Sulla questione, si sono pronunciate le SS.UU., affermando che “è onere dell'appellante, quale che sia stata la posizione da lui assunta nella precedente fase processuale, produrre, o ripristinare in appello se già prodotti in primo grado, i documenti sui quali egli basa il proprio gravame o comunque attivarsi, anche avvalendosi della facoltà, ex art. 76 disp. att. c.p.c., di farsi rilasciare dal Cancelliere copia degli atti del fascicolo delle altre parti, perché questi documenti possano essere sottoposti all'esame del Giudice di appello, per cui egli subisce le conseguenze della mancata restituzione del fascicolo dell'altra parte (sia questa costituita o sia invece rimasta contumace) quando questo contenga documenti a lui favorevoli che non ha avuto cura di produrre in copia e che il giudice di appello non ha quindi avuto la possibilità di esaminare” (così Cass. n. 28498/2005 e negli stessi termini Cass. n. 3033/2013).
A questo Giudice è, dunque, precluso di esaminare la documentazione presente nei predetti fascicoli - con particolare riferimento al verbale dei Carabinieri di Curinga ed alla documentazione fotografica -
e dovrà, pertanto, basare la propria decisione sulla scorta delle prove testimoniali acquisite nel corso del giudizio di primo grado.
2.2 Ciò, posto, l'appello può essere accolto solo parzialmente ed in via residuale, per i motivi di seguito illustrati.
Nel caso di specie, il fatto illecito dedotto in giudizio è costituito da un incidente stradale tra due veicoli in circolazione.
Orbene, la disciplina normativa della responsabilità civile inerente ad una tale forma di illecito si rinviene - com'è noto - nell'art. 2054, comma 2, c.c., il quale codifica una presunzione di pari responsabilità dei conducenti coinvolti nel sinistro, fino a prova contraria (cfr. Cass. n. 19053/2003;
Cass. n. 10987/2003).
Al riguardo, tuttavia, è opportuno precisare che la presunzione legale di colpa ha funzione meramente sussidiaria ed opera solamente se non sia possibile accertare in concreto le rispettive responsabilità dei conducenti nella causazione del sinistro, ossia se non sia possibile accertare in quale misura la condotta dei due conducenti abbia determinato l'evento dannoso (vedi Cass. n. 477/2003; conformi Cass. n.

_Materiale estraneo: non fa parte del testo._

/-!
# Route `PrintCf2`, crux stmt-BirchSwinnertonDyer-20509 `RamifiedOffTYZOfFacts` — THE INVISIBLE GENERATOR, part 2: **`d(h) = 2 ⟹ [α_n] = 0`**
# (the GENERATOR half of the census law (GP), for EVERY square-free `n > 1`, no Lemma 3.18, no block-freeness), and C⁺ on the invisible special
# stratum of the block-free family ⟺ `depth P(n) = 1`
# (cell `bsd-print-cf2`, LEAD of 20509 g18, line `offtyz-v7`, lineage cycle 19; fact-free, Theses-free, no `def`)

HONEST FRAMING (crux 20509 = `𝔅_ram → WAllCornerFTwoRamifiedOffTYZProved`, DECIDING, OPEN AS A CLASS; C⁺ = `stub_offTYZ_levelTwoScriptLExact` = item
stmt-BirchSwinnertonDyer-23431: on the jump-one rank-one class `2 ∥ 𝓛(n)`; OPEN, equivalent to `BSD(E_n, 2)` there).  Pure algebra on TYZ's curve
`A = curveA : Y² = X³ + 4X` over the displayed field `ℍ′_n = D.H` (`D : GenusPointData n`; only `i, √−d (d ∣ n) ∈ ℍ′_n` are used in §2), the tree's
complete `2`-descent (`Literature/…/TwoDescent`, Silverman X.1.4), the twist transfer `Θ_A : A_n(ℚ) → A(K_n)⁻` of the W2 kernel, and part 1's
arithmetic lemma.  §3's second and third theorems add the displays Thm. 3.5 / integrality / Lemma 3.18 (`D.Printed`), the compositum sentence
(`D.CMPointCompositumPrinted`, block-free ⟹ `Gal(ℍ′_n/ℚ)` commutative) and GZK as HYPOTHESES, as in the rest of the line.  Nothing is asserted; no
named fact is introduced.

THE LAW.  The LEAD g17 census (`Lines/offtyz_v7_GenusPeriodBit.md` §11; 117/117 on R2) and cycle 19's `k = 3` rows found (GP): «`[Z(n)] = 0 ⟺
d(h) = 2`» where `d(h) = [X(h)] ∈ ℚ^×/ℚ^{×2}` is the `2`-isogeny descent class of the generator `h = (X, Y)` of `A_n(ℚ)` modulo torsion
(`A_n : Y² = X³ + 4n²X`).  Through g2's `[Z(n)] = u·[α_n]` its GENERATOR half is «`d(h) = 2 ⟹ [α_n] = 0`», i.e. `X(h) ∈ 2ℚ^{×2} ⟹ ι Θ_A(h) ∈
2A(ℍ′_n) + A(ℍ′_n)_tor`; g16 proved the converse on the block-free family (`…VisibleGenerator`: `[α_n] = 0 ⟹ X(h) ∈ ℚ² ∪ 2ℚ²`).  THIS FILE proves it:

* §2 `twoDivisible_of_two_sq` — **square-free `n > 1`, `s ≠ 0`, `w > 0` with `2w² = s⁴ + n²`, ANY `ℍ′_n`-point `α = (−2s²/n, Y)` of `A` ⟹
  `α ∈ 2A(ℍ′_n) + A(ℍ′_n)_tor`.**  The descent pair of `α` at `(2i,0), (0,0)` is `([(1 − i)u], [2])` with `2w + s² + n = u·t²`, `u ∣ 2n` (part 1):
  `(x − 2i)(1 − i)(u t²)(−n) = (c + (n − s²)i)²`, `c = 2w + s² + n`, and `2x(−n) = (2s)²`; the torsion points `τ(½) = (2,4) ↦ ([2(1−i)], [2])`,
  `T⁺ = (2i,0) ↦ ([2], [1])`; divisors of `n` are squares in `ℍ′_n`; so `α − τ(½)` (`u` even) or `α − τ(½) − T⁺` (`u` odd) has trivial descent
  pair and is `2Q` by `exists_add_self_of_twoDescentComponent_eq_one`.
* §3 `twoDivisible_map_ΘA_of_X_eq_two_mul_sq` — **`h = (2s², Y) ∈ A_n(ℚ)` ⟹ `[ι Θ_A(h)] = 0`** (`w = |Y/(4s)|` from the curve equation);
  `depth_eq_one_of_X_eq_two_mul_sq` — on the block-free family (Lemma 3.18, `Gal` commutative) `d(h) = 2 ⟹ depth(α_n) = 1` EXACTLY (with
  `GeneratorDepth.not_fourDivisible_map_ΘA`); ★ `levelTwo_iff_depth_genusPoint_eq_one_of_X_eq_two_mul_sq` — **on the invisible special stratum
  (`ρ(n) = 0`, `d(h) = 2`) of the block-free jump-one class, the conclusion of C⁺ at `n` ⟺ `P(n) ∈ 2A(ℍ′_n) + tors ∧ P(n) ∉ 4A(ℍ′_n) + tors`**
  (`…LevelTwoDepth`: C⁺ ⟺ «depth P(n) = depth Q₁», and `depth Q₁ = 1`).

What this buys the line (LEAD census, crux 20509): with g16 and the valve, on the block-free family **`[α_n] = 0 ⟺ d(h) ∈ {1, 2}`** and
`depth α_n = [d(h) ∈ {1,2}]` are THEOREMS; the three strata of the jump-one class are decided by `d(h)` alone, and on each of them C⁺ is an explicit
statement about the depth of TYZ's point `P(n)` (`d(h) ∉ {1,2}`: `[P(n)] ≠ 0`; `d(h) = 1`: `[P(n)] ≠ 0`; `d(h) = 2`: `depth P(n) = 1`).  The genus side
— the census law (GP) proper, «`d(h) = 2 ⟹ [Z(n)] = 0`» and its converse — is the lower/upper half of C⁺ itself and stays OPEN.  Beyond-print theorem:
YES, modest (a `2`-descent identity the source does not state; §2 unconditional, §3 conditional on the displays).  BSD is not proved by any of this;
C⁺ / crux 20509 stay OPEN; no class is closed by this file.

References: [cite: TianYuanZhang2017, §1 (arXiv:1411.4728 chunk p0002 L101–L110: `ρ(n)`, `φ_n : A_n → E_n`), §3.1 (p0011 L27–L36: `A(K_n)⁻`, `α_n`;
p0011 L58–L66: `ℍ′_n ⊇ L_n(i) = ℚ(i, √d : d ∣ n)`), §3.2 (p0012 L12–L18: `τ`), Thm. 3.5 (p0011 L94–L100), Lemma 3.16 (p0017 L98–L113), Lemma 3.18
(p0017 L152–L153)]; [cite: SilvermanAEC2009, Prop. X.1.4 (complete `2`-descent), Prop. X.4.9]; [cite: Darmon2004, Thm. 3.22] (GZK, binder `hGZK`);
[cite: Lang2002, VI §1 Thm. 1.2, Cor. 1.4]; tree: `Literature/…/TwoDescent` (`twoDescentComponent_add`, `exists_add_self_of_twoDescentComponent_eq_one`),
`…VisibleGenerator` (g16: `splitTwoTorsion_curveA`, the converse direction), `…LowerHalfVisibleSeven` (g16: `exists_map_ΘA_eq_some`, `Atwo_equation`,
`generatesFreePart_ΘA`), `…LevelTwoRhoValve` (g3), `…LevelTwoDepth` (g3), `…GeneratorDepth{,RhoOne}` (this seat, cycle 19), LEAD memo
`Cruxes/RamifiedOffTYZOfFacts/Lines/offtyz_v7_GeneratorDepth.md` §4–§6.
-/

noncomputable section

4 7453/2001; Cass. n. 14412/2001).
Al contrario, se è possibile individuare in concreto il diverso grado di colpa dei conducenti coinvolti nell'evento dannoso, il giudice di merito è tenuto a procedere alla graduazione della colpa dei soggetti coinvolti nel sinistro, tenendo conto, peraltro, che opera pur sempre la presunzione di colpa di cui ai primi due commi dell'art. 2054 c.c.; per cui l'accertamento in concreto della colpa di uno dei soggetti coinvolti nel sinistro non esclude la presunzione di colpa concorrente dell'altro, ove non sia stata da questo fornita in concreto la prova liberatoria dell'assenza di ogni possibile addebito a suo carico, ossia la dimostrazione di essersi uniformato alle norme sulla circolazione e a quelle della comune prudenza
(Cass. n. 477/2003; Cass. n. 18941/2003; Cass. n. 12692/98; Cass. n. 11235/97; Cass. n. 1198/97).

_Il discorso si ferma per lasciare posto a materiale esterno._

/-- **THE SAME IN THE GEOMETRY's OWN DISTANCE, OPERATOR AS A CONTINUOUS LINEAR MAP** (`δ₀ = κ′∕d`): the `hG` binder of
`Beta.RemainderChartOriginDerivative.ineq190_fderiv_chartH179_zero_of_letters` at height `k = n+1` with the height-free `B⋆`.
[cite: Balaban1985BackgroundPropagators, Thm 3.1 (3.42) p.397] [cite: Balaban1985Variational, (180) p.306, (182) p.307, (190) p.308] [cite: Balaban1984PropagatorsII, (2.51)–(2.52) p.232, (2.54) p.233] -/
theorem hasMaj_GpOfUk_of_cosh_letters_heightFree (hd : 1 ≤ d)
    (hR : ∀ b w, ‖adTransportW φ U b w‖ ≤ ‖w‖) (hS : ∀ b w, ‖adTransportW φ (fun b => (U b)⁻¹) b w‖ ≤ ‖w‖)
    {PS : TSite d m → SiteL2K ℂ d (towerP L m (n + 1)) c₀ W →L[ℂ] SiteL2K ℂ d (towerP L m (n + 1)) c₀ W}
    (hPS : ∀ (y : TSite d m) (g : SiteL2K ℂ d (towerP L m (n + 1)) c₀ W) (x : TSite d (towerP L m (n + 1))),
      WL2.equiv ℂ (fun _ : TSite d (towerP L m (n + 1)) => c₀) W (PS y g) x =
        if blockCoord (L ^ (n + 1)) m (siteCast (towerP_eq_fineP_pow L m (n + 1)) x) = y then WL2.equiv ℂ (fun _ : TSite d (towerP L m (n + 1)) => c₀) W g x else 0)
    {p₂ CE κ κ' : ℝ} (hp₂ : 0 ≤ p₂) (hCE : 0 ≤ CE) (hκ' : 0 ≤ κ') (hκ : κ' ≤ κ) (h2κ : 2 * κ' < Real.sqrt (1 / (4 * d + 1)))
    (hηN : η⁻¹ = (L : ℝ) ^ (n + 1)) (hdiag : c₀ * ((L : ℝ) ^ (n + 1)) ^ d = c₁) {k : ℕ} (hk : d ≤ k)
    (hP : ∀ (v : SiteL2K ℂ d (towerP L m (n + 1)) c₀ W) (x : TSite d (towerP L m (n + 1))),
      ‖WL2.equiv ℂ _ W (laplacePrimeAk L m n φ η U a' (c₁ := c₁) v -
        covLaplaceSiteK ((η : ℂ))⁻¹ (adTransportW φ U) (adTransportW φ fun b => (U b)⁻¹) v) x‖ ≤ p₂ * ‖PS (blockCoord (L ^ (n + 1)) m (siteCast (towerP_eq_fineP_pow L m (n + 1)) x)) v‖)
    (hdec : ∀ v y : TSite d m, ‖PS y ∘L LinearMap.toContinuousLinearMap (GpOfUk L m n φ η U a' hpos') ∘L PS v‖ ≤
      CE * Real.exp (-(κ * tdist m v y))) :
    HasMaj
      (supSize (toB6 (torusGeom m η₀ L₀ M₀) R H)
        (fun y => Finset.univ.filter fun x : TSite d (towerP L m (n + 1)) => blockCoord (L ^ (n + 1)) m (siteCast (towerP_eq_fineP_pow L m (n + 1)) x) = UT.toSite m y)
        (fun x => UT.ofSite m (blockCoord (L ^ (n + 1)) m (siteCast (towerP_eq_fineP_pow L m (n + 1)) x))) : BlockNorm (toB6 (torusGeom m η₀ L₀ M₀) R H) (TSite d (towerP L m (n + 1)) → W))
      (supSize (toB6 (torusGeom m η₀ L₀ M₀) R H)
        (fun y => Finset.univ.filter fun x : TSite d (towerP L m (n + 1)) => blockCoord (L ^ (n + 1)) m (siteCast (towerP_eq_fineP_pow L m (n + 1)) x) = UT.toSite m y)
        (fun x => UT.ofSite m (blockCoord (L ^ (n + 1)) m (siteCast (towerP_eq_fineP_pow L m (n + 1)) x))))
      (((LinearMap.toContinuousLinearMap
          ((WL2.linearEquiv ℂ ℂ (fun _ : TSite d (towerP L m (n + 1)) => c₀) :
              SiteL2K ℂ d (towerP L m (n + 1)) c₀ W ≃ₗ[ℂ] (TSite d (towerP L m (n + 1)) → W)).toLinearMap ∘ₗ
            GpOfUk L m n φ η U a' (c₁ := c₁) hpos' ∘ₗ
            (WL2.linearEquiv ℂ ℂ (fun _ : TSite d (towerP L m (n + 1)) => c₀) :
              SiteL2K ℂ d (towerP L m (n + 1)) c₀ W ≃ₗ[ℂ] (TSite d (towerP L m (n + 1)) → W)).symm.toLinearMap)).restrictScalars ℝ :
          (TSite d (towerP L m (n + 1)) → W) →ₗ[ℝ] (TSite d (towerP L m (n + 1)) → W)))
      (fun y v => ((1 + p₂ * CE * Real.sqrt c₁) * (Real.exp (1 / 2) * 2) * (∑ l ∈ Finset.range k, (2 : ℝ) ^ (l + 1)) +
          Real.sqrt (3 ^ d / c₁ * 2 ^ k) * Real.sqrt ((Real.exp (1 / 2) * 2) * latticeConst d (Real.sqrt (1 / (4 * d + 1)) - 2 * κ')) *
            CE * Real.sqrt c₁) *
        Real.exp (-(κ' / d * (toB6 (torusGeom m η₀ L₀ M₀) R H).dist y v))) := by
  have hc₁ : 0 < c₁ := Fact.out
  have hL1 : (1 : ℝ) ≤ L := by exact_mod_cast Nat.one_le_iff_ne_zero.mpr (NeZero.ne L)
  have hN1 : (1 : ℝ) ≤ (L : ℝ) ^ (n + 1) := one_le_pow₀ hL1
  have hN0 : (0 : ℝ) < (L : ℝ) ^ (n + 1) := lt_of_lt_of_le one_pos hN1
  obtain ⟨ha, hlam, hκ₁, hB⟩ := const_heightFree hd hN1 hηN (p₂ := p₂) (CE := CE) (κ' := κ') (μ := c₀ * (((L : ℝ) ^ (n + 1)) ^ d))
    (c₁ := c₁) hp₂ hCE hc₁ h2κ k
  have hη : 0 < η⁻¹ := by rw [hηN]; exact hN0
  have hdiag' : c₀ * (η⁻¹) ^ d = c₁ := by rw [hηN]; exact hdiag
  have hvol : ∀ ν, η⁻¹ ≤ (towerP L m (n + 1) ν : ℝ) := fun ν => by
    rw [hηN, towerP_apply]
    push_cast
    have h1 : (1 : ℝ) ≤ (m ν : ℝ) := by exact_mod_cast Nat.one_le_iff_ne_zero.mpr (NeZero.ne (m ν))
    nlinarith
  have h := hasMaj_GpOfUk_of_cosh_letters L m n φ η U a' hpos' η₀ L₀ M₀ R H (c₁ := c₁) hR hS hPS hp₂ hCE ha hlam hk hη hdiag' hvol hκ' hκ hκ₁ hP hdec
  have hμ : Real.sqrt (c₀ * (((L : ℝ) ^ (n + 1)) ^ d)) = Real.sqrt c₁ := by rw [hdiag]
  rw [hμ] at h hB
  exact h.mono fun y v => mul_le_mul_of_nonneg_right hB (Real.exp_nonneg _)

Da ciò consegue che solo l'accertamento compiuto dal giudice di merito in ordine alla circostanza che l'incidente si sia verificato per colpa esclusiva di uno dei conducenti e che, per converso ed in pari tempo, nessuna colpa sia ravvisabile nel comportamento dell'altro, comporta che quest'ultimo resti esonerato dalla presunzione de qua, e non sia, conseguentemente, tenuto a provare di avere fatto tutto il possibile per evitare il danno (Cass. n. 477/2003 anche in motivazione;
Cass. n. 4639/2002; Cass. n.
7453/01; Cass. n. 14412/01; Cass. n. 5671/2000).

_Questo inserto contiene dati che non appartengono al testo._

/-- **THE SECTOR REFRESH-BUDGET DISTANCE FLOOR:** `A`-preserving maps, a start `x` with every `x_k ∈ A`:
**`d(n) ≥ 1 − n(1−t)/(K+1) − Σ_k μ_k(A)`.** [ours] -/
theorem sectorBudget_worstTvDist_ge (hm : 1 ≤ m) (he : ∀ r, (e r).1 ≠ (e r).2) (hμ : ∀ k x, 0 < μ k x)
    (hμ1 : ∀ k, ∑ u, μ k u = 1) (hM : ∀ k, IsRowStochastic (M k)) (hw0 : ∀ k, 0 ≤ w k) (hw1 : ∑ k, w k = 1)
    (ht0 : 0 ≤ t) (ht1 : t ≤ 1) (hφA : ∀ r u, φ r u ∈ A ↔ u ∈ A) (x : Fin (K + 1) → S) (hx : ∀ k, x k ∈ A) (n : ℕ) :
    1 - n * (1 - t) / (K + 1) - ∑ k, ∑ u ∈ A, μ k u
      ≤ worstTvDist (fun y z : Fin (K + 1) → S => t * ptGraphSwap μ e φ y z + (1 - t) * prodKernel w M y z)
          (tensorFun μ) n := by
  set L := lawAt (fun y z : Fin (K + 1) → S => t * ptGraphSwap μ e φ y z + (1 - t) * prodKernel w M y z)
      (Pi.single x 1) n with hL
  have hP := weightedScheme_isRowStochastic (t := t) (w := w) (ptGraphSwap_isRowStochastic (e := e) (φ := φ) hμ)
    hM hw0 hw1 ht0 ht1
  have hnn : ∀ z, 0 ≤ L z := fun z => lawAt_nonneg hP (fun a => by
    by_cases h : a = x
    · subst h; rw [Pi.single_eq_same]; norm_num
    · rw [Pi.single_eq_of_ne h]) n z
  have hK : (0 : ℝ) < K + 1 := by positivity
  have hcount := scheme_lawAt_sectorCount_ge (A := A) (e := e) (M := M) (w := w) hm he hμ hM hw0 hw1 ht0 ht1 hφA x n
  have hxN : ∑ k : Fin (K + 1), (if x k ∈ A then (1 : ℝ) else 0) = K + 1 := by
    rw [Finset.sum_congr rfl fun k _ => if_pos (hx k)]
    simp
  rw [hxN] at hcount
  -- `N_A(z) ≤ (K+1)·𝟙{∃ k, z_k ∈ A}`
  have hNle : ∀ z : Fin (K + 1) → S, (∑ k, (if z k ∈ A then (1 : ℝ) else 0))
      ≤ (K + 1) * (if (∃ k, z k ∈ A) then (1 : ℝ) else 0) := by
    intro z
    by_cases hA : ∃ k, z k ∈ A
    · rw [if_pos hA, mul_one]
      calc ∑ k, (if z k ∈ A then (1 : ℝ) else 0) ≤ ∑ _k : Fin (K + 1), (1 : ℝ) :=
            Finset.sum_le_sum fun k _ => by split_ifs <;> norm_num
        _ = K + 1 := by simp
    · rw [if_neg hA, mul_zero]
      refine le_of_eq (Finset.sum_eq_zero fun k _ => ?_)
      rw [if_neg]
      exact fun hk => hA ⟨k, hk⟩
  have hev : 1 - n * (1 - t) / (K + 1) ≤ ∑ z ∈ univ.filter (fun z : Fin (K + 1) → S => ∃ k, z k ∈ A), L z := by
    have hsumle : ∑ z, L z * (∑ k, (if z k ∈ A then (1 : ℝ) else 0))
        ≤ (K + 1) * ∑ z ∈ univ.filter (fun z : Fin (K + 1) → S => ∃ k, z k ∈ A), L z := by
      rw [Finset.sum_filter, Finset.mul_sum]
      refine Finset.sum_le_sum fun z _ => ?_
      calc L z * (∑ k, (if z k ∈ A then (1 : ℝ) else 0)) ≤ L z * ((K + 1) * (if (∃ k, z k ∈ A) then (1 : ℝ) else 0)) :=
            mul_le_mul_of_nonneg_left (hNle z) (hnn z)
        _ = (K + 1) * (if (∃ k, z k ∈ A) then L z else 0) := by split_ifs <;> ring
    rw [sub_le_iff_le_add, ← sub_le_iff_le_add', le_div_iff₀ hK]
    have := hcount.trans hsumle
    nlinarith
  have hmass : ∑ z, L z = ∑ z, tensorFun μ z := by
    rw [hL, sum_lawAt hP, Finset.sum_pi_single', if_pos (mem_univ _), sum_tensorFun_eq_one μ hμ1]
  have htv := sub_sum_le_tvDist hmass (univ.filter (fun z : Fin (K + 1) → S => ∃ k, z k ∈ A))
  have hw := tvDist_single_le_worstTvDist (fun y z : Fin (K + 1) → S => t * ptGraphSwap μ e φ y z + (1 - t) * prodKernel w M y z)
    (tensorFun μ) n x
  have hπA := tensorFun_mass_someInSector_le (K := K) hμ hμ1 A
  linarith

La colpa esclusiva di un conducente per il danno verificatosi a seguito di scontro con altro veicolo - liberatoria, per il conducente di questo ultimo, dall'onere di provare di aver fatto tutto il possibile per evitarlo - può tuttavia risultare anche indirettamente dall'accertato nesso causale esclusivo tra il suo comportamento e l'evento dannoso (Cass. Sez. 3, Sentenza n. 4055 del 2009; Cass. 18/02/1998, n.
1724; Cass. 11/11/1975, n. 3804). Solo ove, in base al materiale probatorio acquisito, nessuna delle parti sia riuscita a fornire al Giudice la prova dell'esatta ricostruzione della dinamica dell'incidente e della responsabilità esclusiva o maggiore dell'altra parte nella causazione del sinistro, deve avere applicazione la presunzione di pari e concorrente responsabilità di cui all'art. 2054 C.c. (Cass. N.
1198/97; Cass. N. 8287/96; Cass. N. 3958/94).
In particolare, per superare la presunzione dell'art. 2054 C.c. si richiede che ciascuno dei due conducenti dimostri di aver osservato tutte le norme di comportamento imposte dal codice della strada e di aver comunque tenuto una condotta di guida prudente;
si richiede quindi una prova positiva sui doveri di prudenza che devono essere osservati nella circolazione stradale (Cassazione penale sez. IV,
15 novembre 2012, n. 48439): le norme sulla circolazione stradale impongono severi doveri di prudenza e diligenza proprio per fare fronte a situazioni di pericolo, anche quando siano determinate da altrui comportamenti irresponsabili;
la fiducia di un conducente nel fatto che altri si attengano alla prescrizioni del legislatore (principio di affidamento), se mal riposta, costituisce di per sè condotta negligente.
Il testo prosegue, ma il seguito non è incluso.